• Exercise requirements
All lines from the opening of the data to the line containing "Matrix.trace_mul_cycle, Units.inv_mul, one_mul]" must be returned unchanged, and only those lines.

• Provided records
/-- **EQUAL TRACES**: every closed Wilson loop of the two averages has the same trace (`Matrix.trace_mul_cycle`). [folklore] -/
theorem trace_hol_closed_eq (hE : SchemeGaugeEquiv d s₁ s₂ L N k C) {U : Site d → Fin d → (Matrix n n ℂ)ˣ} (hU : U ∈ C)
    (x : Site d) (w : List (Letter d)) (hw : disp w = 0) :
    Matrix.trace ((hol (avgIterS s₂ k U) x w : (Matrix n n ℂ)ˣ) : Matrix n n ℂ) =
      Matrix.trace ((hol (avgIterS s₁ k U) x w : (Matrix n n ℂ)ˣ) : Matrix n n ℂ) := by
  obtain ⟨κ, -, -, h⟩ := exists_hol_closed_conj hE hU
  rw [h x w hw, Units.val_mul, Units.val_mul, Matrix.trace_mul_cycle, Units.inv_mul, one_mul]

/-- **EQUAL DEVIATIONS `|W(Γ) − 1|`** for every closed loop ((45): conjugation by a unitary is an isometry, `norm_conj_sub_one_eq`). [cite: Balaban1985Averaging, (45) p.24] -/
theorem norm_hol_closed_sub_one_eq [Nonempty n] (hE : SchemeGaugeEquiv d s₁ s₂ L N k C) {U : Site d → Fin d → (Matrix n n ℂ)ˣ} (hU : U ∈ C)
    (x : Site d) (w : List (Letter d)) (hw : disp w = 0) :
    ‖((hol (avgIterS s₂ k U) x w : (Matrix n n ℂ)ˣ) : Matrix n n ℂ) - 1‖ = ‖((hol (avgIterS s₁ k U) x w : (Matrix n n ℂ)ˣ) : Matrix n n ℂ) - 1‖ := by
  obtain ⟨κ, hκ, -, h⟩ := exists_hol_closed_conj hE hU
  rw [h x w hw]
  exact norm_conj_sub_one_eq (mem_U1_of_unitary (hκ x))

• Exercise solution
/-- **EQUAL TRACES**: every closed Wilson loop of the two averages has the same trace (`Matrix.trace_mul_cycle`). [folklore] -/
theorem trace_hol_closed_eq (hE : SchemeGaugeEquiv d s₁ s₂ L N k C) {U : Site d → Fin d → (Matrix n n ℂ)ˣ} (hU : U ∈ C)
    (x : Site d) (w : List (Letter d)) (hw : disp w = 0) :
    Matrix.trace ((hol (avgIterS s₂ k U) x w : (Matrix n n ℂ)ˣ) : Matrix n n ℂ) =
      Matrix.trace ((hol (avgIterS s₁ k U) x w : (Matrix n n ℂ)ˣ) : Matrix n n ℂ) := by
  obtain ⟨κ, -, -, h⟩ := exists_hol_closed_conj hE hU
  rw [h x w hw, Units.val_mul, Units.val_mul, Matrix.trace_mul_cycle, Units.inv_mul, one_mul]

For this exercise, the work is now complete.